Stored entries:
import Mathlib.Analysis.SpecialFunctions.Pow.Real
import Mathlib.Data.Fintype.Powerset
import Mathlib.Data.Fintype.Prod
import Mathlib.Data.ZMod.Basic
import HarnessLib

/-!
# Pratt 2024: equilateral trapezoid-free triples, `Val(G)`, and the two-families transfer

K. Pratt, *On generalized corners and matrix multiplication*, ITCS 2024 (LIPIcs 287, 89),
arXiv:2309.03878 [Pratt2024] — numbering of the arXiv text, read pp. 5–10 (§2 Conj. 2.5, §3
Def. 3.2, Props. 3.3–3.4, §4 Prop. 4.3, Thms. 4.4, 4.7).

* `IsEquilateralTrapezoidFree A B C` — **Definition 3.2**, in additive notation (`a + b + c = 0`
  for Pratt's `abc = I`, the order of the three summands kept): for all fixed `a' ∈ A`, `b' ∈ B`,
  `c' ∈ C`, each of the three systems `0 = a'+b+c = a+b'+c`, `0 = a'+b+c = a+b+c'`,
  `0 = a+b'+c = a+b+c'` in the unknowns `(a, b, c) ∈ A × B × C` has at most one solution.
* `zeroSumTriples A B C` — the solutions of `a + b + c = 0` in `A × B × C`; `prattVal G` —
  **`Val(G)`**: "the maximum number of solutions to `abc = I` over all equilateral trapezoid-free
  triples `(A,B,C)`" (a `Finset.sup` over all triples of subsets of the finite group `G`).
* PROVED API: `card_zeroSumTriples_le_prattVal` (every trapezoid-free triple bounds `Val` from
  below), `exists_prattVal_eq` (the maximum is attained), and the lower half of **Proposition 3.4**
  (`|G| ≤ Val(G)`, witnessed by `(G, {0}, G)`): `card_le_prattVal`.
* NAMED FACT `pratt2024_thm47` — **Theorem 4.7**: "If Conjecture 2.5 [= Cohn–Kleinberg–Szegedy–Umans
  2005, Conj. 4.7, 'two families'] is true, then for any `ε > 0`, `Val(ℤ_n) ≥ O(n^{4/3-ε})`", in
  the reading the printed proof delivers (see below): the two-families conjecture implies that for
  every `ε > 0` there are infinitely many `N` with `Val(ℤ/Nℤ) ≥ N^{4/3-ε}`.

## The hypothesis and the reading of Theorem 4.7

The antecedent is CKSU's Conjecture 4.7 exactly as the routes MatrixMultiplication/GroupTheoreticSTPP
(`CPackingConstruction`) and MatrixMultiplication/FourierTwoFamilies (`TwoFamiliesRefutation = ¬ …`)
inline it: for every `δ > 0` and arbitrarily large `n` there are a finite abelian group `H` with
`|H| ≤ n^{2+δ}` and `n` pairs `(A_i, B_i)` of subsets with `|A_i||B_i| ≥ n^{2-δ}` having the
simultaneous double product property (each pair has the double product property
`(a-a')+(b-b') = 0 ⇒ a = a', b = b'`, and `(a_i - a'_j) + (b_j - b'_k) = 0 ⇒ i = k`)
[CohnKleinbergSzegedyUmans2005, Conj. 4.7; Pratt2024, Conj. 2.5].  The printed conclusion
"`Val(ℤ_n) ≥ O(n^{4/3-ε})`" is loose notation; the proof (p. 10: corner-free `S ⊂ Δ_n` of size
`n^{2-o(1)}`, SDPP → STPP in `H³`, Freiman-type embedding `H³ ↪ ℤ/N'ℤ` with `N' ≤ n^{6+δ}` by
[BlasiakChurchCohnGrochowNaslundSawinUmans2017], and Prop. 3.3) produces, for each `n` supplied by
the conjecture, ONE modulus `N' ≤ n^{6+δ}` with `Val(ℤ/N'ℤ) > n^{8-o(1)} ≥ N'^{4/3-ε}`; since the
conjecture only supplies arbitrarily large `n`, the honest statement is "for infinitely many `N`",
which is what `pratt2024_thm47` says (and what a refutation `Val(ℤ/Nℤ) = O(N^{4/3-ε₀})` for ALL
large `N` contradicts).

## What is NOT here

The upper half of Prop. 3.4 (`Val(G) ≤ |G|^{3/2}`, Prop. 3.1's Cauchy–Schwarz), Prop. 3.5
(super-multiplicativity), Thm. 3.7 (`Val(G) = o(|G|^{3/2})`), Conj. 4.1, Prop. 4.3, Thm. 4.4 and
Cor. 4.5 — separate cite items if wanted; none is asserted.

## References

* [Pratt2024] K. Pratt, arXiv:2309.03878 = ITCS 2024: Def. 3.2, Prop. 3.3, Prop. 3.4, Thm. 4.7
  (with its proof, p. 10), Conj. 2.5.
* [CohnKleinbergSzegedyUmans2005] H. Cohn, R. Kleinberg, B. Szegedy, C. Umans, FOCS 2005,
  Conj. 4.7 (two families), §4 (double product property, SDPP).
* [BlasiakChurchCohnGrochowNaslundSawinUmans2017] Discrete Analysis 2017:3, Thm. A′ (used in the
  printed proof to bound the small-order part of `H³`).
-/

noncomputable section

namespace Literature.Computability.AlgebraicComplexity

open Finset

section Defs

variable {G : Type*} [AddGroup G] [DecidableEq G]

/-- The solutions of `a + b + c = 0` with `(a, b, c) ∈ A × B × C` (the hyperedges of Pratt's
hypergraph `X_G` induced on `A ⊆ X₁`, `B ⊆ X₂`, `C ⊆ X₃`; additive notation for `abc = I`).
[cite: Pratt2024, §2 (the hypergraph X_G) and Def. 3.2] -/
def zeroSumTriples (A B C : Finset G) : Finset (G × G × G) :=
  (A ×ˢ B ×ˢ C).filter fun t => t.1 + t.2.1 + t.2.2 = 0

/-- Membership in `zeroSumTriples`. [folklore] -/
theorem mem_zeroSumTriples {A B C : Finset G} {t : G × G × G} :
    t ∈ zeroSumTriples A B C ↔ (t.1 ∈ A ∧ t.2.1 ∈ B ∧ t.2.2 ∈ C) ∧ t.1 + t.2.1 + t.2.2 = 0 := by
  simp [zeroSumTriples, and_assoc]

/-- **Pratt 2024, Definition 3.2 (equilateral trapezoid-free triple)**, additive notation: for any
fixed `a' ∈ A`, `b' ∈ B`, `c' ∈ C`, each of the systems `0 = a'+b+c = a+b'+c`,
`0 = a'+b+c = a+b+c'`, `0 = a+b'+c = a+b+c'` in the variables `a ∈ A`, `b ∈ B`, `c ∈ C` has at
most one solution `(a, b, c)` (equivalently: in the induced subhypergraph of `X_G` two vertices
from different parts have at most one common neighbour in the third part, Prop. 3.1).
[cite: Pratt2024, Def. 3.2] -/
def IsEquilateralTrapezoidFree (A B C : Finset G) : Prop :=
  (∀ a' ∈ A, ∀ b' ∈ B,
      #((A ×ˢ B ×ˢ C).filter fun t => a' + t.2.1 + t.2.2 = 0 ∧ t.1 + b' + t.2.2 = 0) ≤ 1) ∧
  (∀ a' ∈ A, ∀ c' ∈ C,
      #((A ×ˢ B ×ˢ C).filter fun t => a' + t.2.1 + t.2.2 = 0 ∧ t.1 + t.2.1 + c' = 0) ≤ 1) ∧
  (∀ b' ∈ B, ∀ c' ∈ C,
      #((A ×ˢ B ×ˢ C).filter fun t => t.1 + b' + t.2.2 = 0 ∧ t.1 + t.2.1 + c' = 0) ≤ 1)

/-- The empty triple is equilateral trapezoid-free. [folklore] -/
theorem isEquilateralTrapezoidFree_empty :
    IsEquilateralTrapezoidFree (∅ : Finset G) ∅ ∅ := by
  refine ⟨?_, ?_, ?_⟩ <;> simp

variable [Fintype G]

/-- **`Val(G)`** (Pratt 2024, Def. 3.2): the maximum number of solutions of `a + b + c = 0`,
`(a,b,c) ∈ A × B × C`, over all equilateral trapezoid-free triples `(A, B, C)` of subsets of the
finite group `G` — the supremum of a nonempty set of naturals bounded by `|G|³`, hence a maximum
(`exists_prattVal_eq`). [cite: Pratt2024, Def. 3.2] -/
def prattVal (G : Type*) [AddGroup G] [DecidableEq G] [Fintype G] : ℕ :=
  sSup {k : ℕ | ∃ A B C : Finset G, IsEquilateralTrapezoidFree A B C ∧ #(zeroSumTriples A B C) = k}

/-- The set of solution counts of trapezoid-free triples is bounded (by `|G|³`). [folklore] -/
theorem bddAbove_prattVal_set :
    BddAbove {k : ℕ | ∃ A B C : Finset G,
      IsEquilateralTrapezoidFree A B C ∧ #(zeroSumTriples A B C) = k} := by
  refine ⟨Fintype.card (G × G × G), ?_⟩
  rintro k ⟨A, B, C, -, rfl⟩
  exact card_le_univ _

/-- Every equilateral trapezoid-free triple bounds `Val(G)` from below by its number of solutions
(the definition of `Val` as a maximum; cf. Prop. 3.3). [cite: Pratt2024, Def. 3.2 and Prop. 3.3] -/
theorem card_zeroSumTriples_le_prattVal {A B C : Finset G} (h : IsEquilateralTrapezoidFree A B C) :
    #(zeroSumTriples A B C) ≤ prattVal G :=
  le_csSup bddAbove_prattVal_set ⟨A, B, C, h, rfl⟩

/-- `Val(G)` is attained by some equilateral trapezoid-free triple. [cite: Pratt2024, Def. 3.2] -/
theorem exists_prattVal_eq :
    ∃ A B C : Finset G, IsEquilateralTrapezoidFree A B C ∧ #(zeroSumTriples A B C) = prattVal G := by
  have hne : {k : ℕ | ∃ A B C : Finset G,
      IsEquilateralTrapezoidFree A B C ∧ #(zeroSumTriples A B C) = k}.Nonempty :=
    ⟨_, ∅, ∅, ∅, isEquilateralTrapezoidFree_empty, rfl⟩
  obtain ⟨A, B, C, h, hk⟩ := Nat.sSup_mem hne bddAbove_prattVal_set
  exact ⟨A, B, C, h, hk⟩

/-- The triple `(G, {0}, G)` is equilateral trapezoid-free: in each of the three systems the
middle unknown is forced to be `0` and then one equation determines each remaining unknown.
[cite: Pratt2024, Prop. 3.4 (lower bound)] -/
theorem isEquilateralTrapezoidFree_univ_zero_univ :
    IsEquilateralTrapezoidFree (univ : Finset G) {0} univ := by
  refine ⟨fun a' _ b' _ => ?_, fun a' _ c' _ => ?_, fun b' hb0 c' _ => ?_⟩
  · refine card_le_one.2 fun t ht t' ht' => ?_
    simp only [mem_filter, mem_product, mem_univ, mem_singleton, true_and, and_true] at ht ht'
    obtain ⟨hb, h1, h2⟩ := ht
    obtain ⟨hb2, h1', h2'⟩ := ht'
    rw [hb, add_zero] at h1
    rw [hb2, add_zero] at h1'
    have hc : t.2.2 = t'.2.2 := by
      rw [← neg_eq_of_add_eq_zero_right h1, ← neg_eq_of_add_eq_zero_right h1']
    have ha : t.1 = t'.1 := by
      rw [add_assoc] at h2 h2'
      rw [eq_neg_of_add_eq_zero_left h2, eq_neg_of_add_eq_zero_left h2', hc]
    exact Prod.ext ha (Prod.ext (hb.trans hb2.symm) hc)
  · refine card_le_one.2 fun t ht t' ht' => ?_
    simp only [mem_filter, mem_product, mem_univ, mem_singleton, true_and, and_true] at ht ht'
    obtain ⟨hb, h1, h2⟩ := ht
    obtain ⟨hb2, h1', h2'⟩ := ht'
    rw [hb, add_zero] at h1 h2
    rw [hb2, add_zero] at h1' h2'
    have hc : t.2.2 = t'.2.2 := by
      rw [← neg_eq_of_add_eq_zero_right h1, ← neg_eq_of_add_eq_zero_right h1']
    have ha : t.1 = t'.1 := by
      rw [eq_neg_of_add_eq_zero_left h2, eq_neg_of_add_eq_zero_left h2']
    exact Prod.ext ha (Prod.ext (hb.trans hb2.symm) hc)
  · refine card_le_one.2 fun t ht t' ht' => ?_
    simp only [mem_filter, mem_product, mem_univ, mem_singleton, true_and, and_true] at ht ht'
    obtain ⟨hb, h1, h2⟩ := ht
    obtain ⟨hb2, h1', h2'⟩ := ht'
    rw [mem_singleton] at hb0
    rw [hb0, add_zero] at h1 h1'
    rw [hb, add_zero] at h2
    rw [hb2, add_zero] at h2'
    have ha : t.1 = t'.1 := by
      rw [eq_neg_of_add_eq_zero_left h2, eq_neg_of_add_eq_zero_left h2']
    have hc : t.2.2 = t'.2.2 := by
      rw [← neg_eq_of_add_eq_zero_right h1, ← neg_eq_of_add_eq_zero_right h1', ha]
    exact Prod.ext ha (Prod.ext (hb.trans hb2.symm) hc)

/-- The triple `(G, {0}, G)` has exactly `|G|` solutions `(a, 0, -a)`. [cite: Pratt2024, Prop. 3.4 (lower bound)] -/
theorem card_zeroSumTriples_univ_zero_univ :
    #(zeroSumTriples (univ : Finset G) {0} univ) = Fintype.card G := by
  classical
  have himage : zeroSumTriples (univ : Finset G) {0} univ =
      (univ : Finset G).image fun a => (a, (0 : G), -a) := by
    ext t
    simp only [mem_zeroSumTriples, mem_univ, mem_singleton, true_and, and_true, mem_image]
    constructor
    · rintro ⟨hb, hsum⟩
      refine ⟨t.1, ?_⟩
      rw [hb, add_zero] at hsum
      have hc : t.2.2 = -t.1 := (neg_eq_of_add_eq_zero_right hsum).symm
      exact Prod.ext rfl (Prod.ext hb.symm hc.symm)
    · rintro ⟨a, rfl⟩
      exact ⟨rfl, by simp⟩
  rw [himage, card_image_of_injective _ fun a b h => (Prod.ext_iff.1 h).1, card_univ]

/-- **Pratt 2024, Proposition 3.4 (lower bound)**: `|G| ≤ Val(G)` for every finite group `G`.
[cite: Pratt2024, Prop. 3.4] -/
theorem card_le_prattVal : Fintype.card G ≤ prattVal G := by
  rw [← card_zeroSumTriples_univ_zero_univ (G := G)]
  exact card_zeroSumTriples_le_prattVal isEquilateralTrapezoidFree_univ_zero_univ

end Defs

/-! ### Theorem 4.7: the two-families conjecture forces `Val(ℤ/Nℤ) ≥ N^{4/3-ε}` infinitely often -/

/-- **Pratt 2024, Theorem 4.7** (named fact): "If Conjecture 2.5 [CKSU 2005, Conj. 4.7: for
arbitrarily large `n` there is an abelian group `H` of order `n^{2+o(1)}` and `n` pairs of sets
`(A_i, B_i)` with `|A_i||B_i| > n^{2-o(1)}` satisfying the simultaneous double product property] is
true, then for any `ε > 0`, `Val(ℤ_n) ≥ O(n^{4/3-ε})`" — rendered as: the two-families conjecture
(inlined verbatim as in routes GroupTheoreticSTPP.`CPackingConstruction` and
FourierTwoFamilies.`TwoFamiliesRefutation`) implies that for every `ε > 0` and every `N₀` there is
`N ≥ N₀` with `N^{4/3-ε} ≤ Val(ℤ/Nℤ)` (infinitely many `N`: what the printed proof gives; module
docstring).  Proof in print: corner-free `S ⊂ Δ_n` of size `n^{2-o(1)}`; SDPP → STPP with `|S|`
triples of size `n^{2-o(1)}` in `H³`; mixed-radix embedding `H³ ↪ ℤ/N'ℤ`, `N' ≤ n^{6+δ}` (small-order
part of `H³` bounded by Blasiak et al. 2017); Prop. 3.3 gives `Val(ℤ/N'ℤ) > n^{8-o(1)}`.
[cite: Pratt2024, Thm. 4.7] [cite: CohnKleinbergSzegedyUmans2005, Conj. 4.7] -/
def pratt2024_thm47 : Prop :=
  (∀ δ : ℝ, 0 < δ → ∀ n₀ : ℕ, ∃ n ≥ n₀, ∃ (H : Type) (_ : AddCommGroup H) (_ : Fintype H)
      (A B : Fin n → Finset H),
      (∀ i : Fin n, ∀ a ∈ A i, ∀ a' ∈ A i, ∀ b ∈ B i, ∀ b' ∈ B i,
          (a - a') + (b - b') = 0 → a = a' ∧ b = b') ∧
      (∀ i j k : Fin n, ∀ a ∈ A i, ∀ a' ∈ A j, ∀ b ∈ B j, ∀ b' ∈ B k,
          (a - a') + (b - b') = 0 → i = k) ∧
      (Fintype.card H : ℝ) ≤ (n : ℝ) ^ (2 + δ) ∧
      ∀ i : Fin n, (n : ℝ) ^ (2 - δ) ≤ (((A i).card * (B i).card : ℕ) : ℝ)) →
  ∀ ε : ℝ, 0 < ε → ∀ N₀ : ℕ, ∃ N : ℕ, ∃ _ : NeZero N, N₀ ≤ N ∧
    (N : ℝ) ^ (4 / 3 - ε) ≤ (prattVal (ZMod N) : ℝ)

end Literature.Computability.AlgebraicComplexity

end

= Problem to work on =
What lines in the data include the string "systems"? Copy each one.

= Result =
  `c' ∈ C`, each of the three systems `0 = a'+b+c = a+b'+c`, `0 = a'+b+c = a+b+c'`,
fixed `a' ∈ A`, `b' ∈ B`, `c' ∈ C`, each of the systems `0 = a'+b+c = a+b'+c`,
/-- The triple `(G, {0}, G)` is equilateral trapezoid-free: in each of the three systems the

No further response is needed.